Setting our variables
## Remote input file
remote.h5ad.file <- 'https://zenodo.org/record/4726927/files/Final_cell_annotated_object.h5ad?download=1'
## Working directory
user.id <- Sys.getenv('USER')
root.dir <- '/shared/projects/sincellte_2022'
data.dir <- paste(c(root.dir, 'Courses', 'Secondary_analyses', 'input', 'trajectory_analysis'), collapse = '/')
work.dir <- paste(c(root.dir, user.id, 'Courses', 'Secondary_analysis', 'trajectory_analysis'), collapse = '/')
## Seurat assay name
assay <- 'RNA'
## Contaminating cell types
contam.types <- c('Macrophages', 'RBC')
## RNG seed (for irlba PCA)
my.seed <- 1337L
## HVGs to keep
nfeatures <- 3000
## 1st reduction method
reduction <- 'pca'
## Number of PCs to produce
pca.dims <- 100
## Number of PCs to retain for 2nd reduction
maxdim <- 30
## Use scaled data instead of unscaled
use.scaled <- TRUE
## Cell type to use as root to orient the trajectory
root.group <- 'DN'
Loading source data
- First, the dataset was retrieved from Zenodo
dir.create(path = work.dir, recursive = TRUE, showWarnings = FALSE)
local.root.file <- paste0(work.dir, '/Original_scanpy_object.h5')
local.h5ad.file <- paste0(local.root.file, 'ad')
download.file(url = h5ad.file, destfile = local.h5ad.file,
method = 'wget', quiet = TRUE)
SeuratDisk::Convert(source = local.h5ad.file, dest = 'h5seurat',
assay = assay, verbose = FALSE, overwrite = TRUE)
- The converted object was loaded into R as a SeuratObject using the SeuratDisk::LoadH5Seurat() function. All optional slots (neighbors, graphs, reductions, images), won’t be loaded as we want to reprocess them.
local.h5s.file <- paste0(local.root.file, 'seurat')
sobj <- SeuratDisk::LoadH5Seurat(file = local.h5s.file, assays = assay,
reductions = FALSE, graphs = FALSE,
neighbors = FALSE, images = FALSE)
Prepping the object to our context
- The downloaded object contains cell-type annotation from the original analysis. From the publication, we learnt that two cell types are not related to T cells, thus considered as contaminants : macrophages and red blood cells (RBC). As their presence in the analysis space can modify the shape of the cells position, thus impact trajectory analysis, we decided to remove them :
sobj <- sobj[, !(sobj$cell_type %in% contam.types)]

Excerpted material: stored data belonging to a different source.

import Summits.HodgeConjecture.HodgeConjecture.Theorems.R90S1BposRamFixedUnitsHaar     -- ★ (6a) tool p864287 (R90-C10-p04 (g2)): substitution, INVERSION INVARIANCE, orthogonality on the fixed units
import Summits.HodgeConjecture.HodgeConjecture.Theorems.K2E3BranchBSkewLineIntegrals     -- ★ `measurable_dite_isUnit`, `norm_dite_apply_le_one`
import HarnessLib

/-!
# R90 · S1 ∕ U4Keys leaf (U4f-χ₁-ram-one-pos), BRANCH B AT A TAME RAMIFIED PLACE — brick (B-10)(6a-G) (G2)-PREP, FILE A: INVERSION BRIDGE AND THE FUBINI SWAP
# `∫_C Ē(c)Ē(1+u c⁻¹) dν = ∫_C E(c)Ē(1+uc) dν` and `(∫_C E(c)Ē(1+uc) dν)² = ∫_C E(e)·[∫_C Ē(1+u(1+e)c) dν] dν(e)` modulo the additivity letter (FILE B: the value)
# [Keys1984 §4–§5, §7 Thm (2) (d); Rogawski1990 §12.2 (2); WeilBNT1967 Ch. II §5; IrelandRosen1990 Ch. 8 §2 Prop. 8.2.2]

Cell `pub/hodgecm-mathlib` (D-0151), SLAB R90-TF, section S1, crux H413 = `stmt-HodgeConjecture-24833` (lane `--supports … --as helper`), route of record `HCCMUnconditional`; prover seat
`hodgecm-mathlib-R90-C10-p07` (g2); dealer deal 02:31:43Z ∕ R-S1-29 (β): the Fubini-swap + exact-additivity SKELETON of the Gauss-sum square behind (G2) `Φcrit² · X = q⁻¹ · μ⁻(B₀)²`, typed
HYPOTHESIS-FIRST and PART-FREE (imports only the ★ fixed-units tool): the analytic inputs of ★-to-be (6a) PART 1∕2 (exact additivity of `Ē(1+·)` at the critical level, the two inner
integrals) enter as LETTERS which R90-C10-p04 (g3)'s (β) `R90S1BposRamGaussSphereValues` discharges.  THEOREMS ONLY (no `def` ∕ `instance` ∕ notation ∕ named-fact hypothesis ∕ `sorry`).
NOT THE PAYER of :182.

FRAME: `R := LocalRing L v` at a NON-SPLIT place (`w`, `hw`); `σ := conjLocal L c v`; `R⁺ := HeisRing.fixedPart σ` with an ABSTRACT regular additive Haar measure `ν` (p04: `ν := μ⁻.map M⁻¹`,
`M c = δc`); the fixed units `C := {c ∈ R⁺ : |c_w| = 1}`, `𝔪⁺ := {|c_w| < 1}`, `𝒪⁺ := {|c_w| ≤ 1}`, `T := {e ∈ R⁺ : |(1+e)_w| < 1}` (`= −1 + 𝔪⁺`); `E(r) := χ₁(r̂)`, `Ē(r) := χ₁(r̂)⁻¹` (★ inline
`dite`s, BYTE FOR BYTE); an OPAQUE skew parameter `u : R` with `|u_w| < 1` (p04: `u := −a·δ⁻¹`, `|u| = |ϖ|^m`).  LETTERS: `hB` (Branch B, ★ (7) bytes), `hfixP` (★ p863838 bytes), `hFε`
(the (R-b) witness, ★ (G3) bytes), **`hadd`** `Ē(1+uc)·Ē(1+u(ce)) = Ē(1+u(1+e)c)` on `C × C` (⇐ PART 1 `diteInv_one_add_mul_one_add_eq`), **`hI₁`** `∫_C Ē(1+u(1+e)c) dν = −ν(𝔪⁺)` for
`|1+e| = 1` (⇐ PART 2 `setIntegral_fixedUnits_diteInv_inner_eq_neg`), **`hI₀`** `= ν(C)` for `|1+e| < 1` (⇐ PART 2 `setIntegral_diteInv_one_add_mul_eq_measureReal`).
* §0 small facts (`χ₁⁻¹` continuous, `E(r⁻¹) = Ē(r)` and `|E|, |Ē| ≤ 1` on units of level one, `E(c)E(ce) = E(e)` by `hB`, measurability ∕ finiteness of `C, 𝔪⁺, 𝒪⁺, T`).
* §1 INVERSION BRIDGE `∫_C Ē(c)Ē(1+u c⁻¹) dν = ∫_C E(c)Ē(1+uc) dν` (★ tool, inversion-free `g`).
* §2 THE SWAP `(∫_C E(c)Ē(1+uc) dν)² = ∫_C E(e)·[∫_C Ē(1+u(1+e)c) dν(c)] dν(e)` (product ↦ double integral, `c′ = c·e` ★ tool substitution, `hB`, `hadd`, Fubini).
* FILE B `R90S1BposRamGaussSquareModLetters` (this seat): the character masses on `C ∩ T`, `C ∖ T`, the value `χ₁(−1)·ν(𝔪⁺)·ν(𝒪⁺)` of the square and the (β) target shape `Φ²·X = q⁻¹·ν(𝒪⁺)²`.
HONEST LABEL.  HC_CM is proved only modulo the 7 printed citations (2 remaining named inputs: hLiu418 = `stmt-HodgeConjecture-24832`, h413 = `stmt-HodgeConjecture-24833`) until rung 0
closes; count-neutral — this file does NOT pay :182 (nor :155, nor A2′); no printed citation is discharged; REL ≠ ★ ≠ BUILT.

## References
* [Keys1984] D. Keys, *Principal series representations of special unitary groups over local fields*, Compositio Math. 51 (1984), §4–§5, §7 Theorem (2) (d) p. 126.
* [Rogawski1990] J. D. Rogawski, *Automorphic Representations of Unitary Groups in Three Variables*, Ann. of Math. Stud. 123 (1990), §12.2 (2) p. 173.
* [WeilBNT1967] A. Weil, *Basic Number Theory* (1967), Ch. I §2, Ch. II §5.
* [IrelandRosen1990] K. Ireland, M. Rosen, *A Classical Introduction to Modern Number Theory*, 2nd ed., GTM 84 (1990), Ch. 8 §2 Prop. 8.2.2 (`g² = χ(−1)p`).
-/

set_option autoImplicit false
-- the mandated namespace has the single-problem summit's repeated segment (`HodgeConjecture.HodgeConjecture`)
set_option linter.dupNamespace false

- We then follow the Seurat4 canonical pipeline, applying log-normalization to the count data …
sobj <- Seurat::NormalizeData(object = sobj, assay = assay)
- … then scaling. As this object is a merge of 7 experiments (labelled as ‘batch’ in the object metadata), we want to regress this effect.
sobj <- Seurat::ScaleData(object = sobj, assay = assay,
vars.to.regress = c('batch'))
- … then identify HVGs. As we focus on subtypes of a single, main cell type (T-cells) in a differentiation context, we anticipate that we may have limited variation of gene expression (at least compared to, by example, multiple cell types of a differentiated organ). Thus, we increase the default number of features to output from 2,000 to 3,000.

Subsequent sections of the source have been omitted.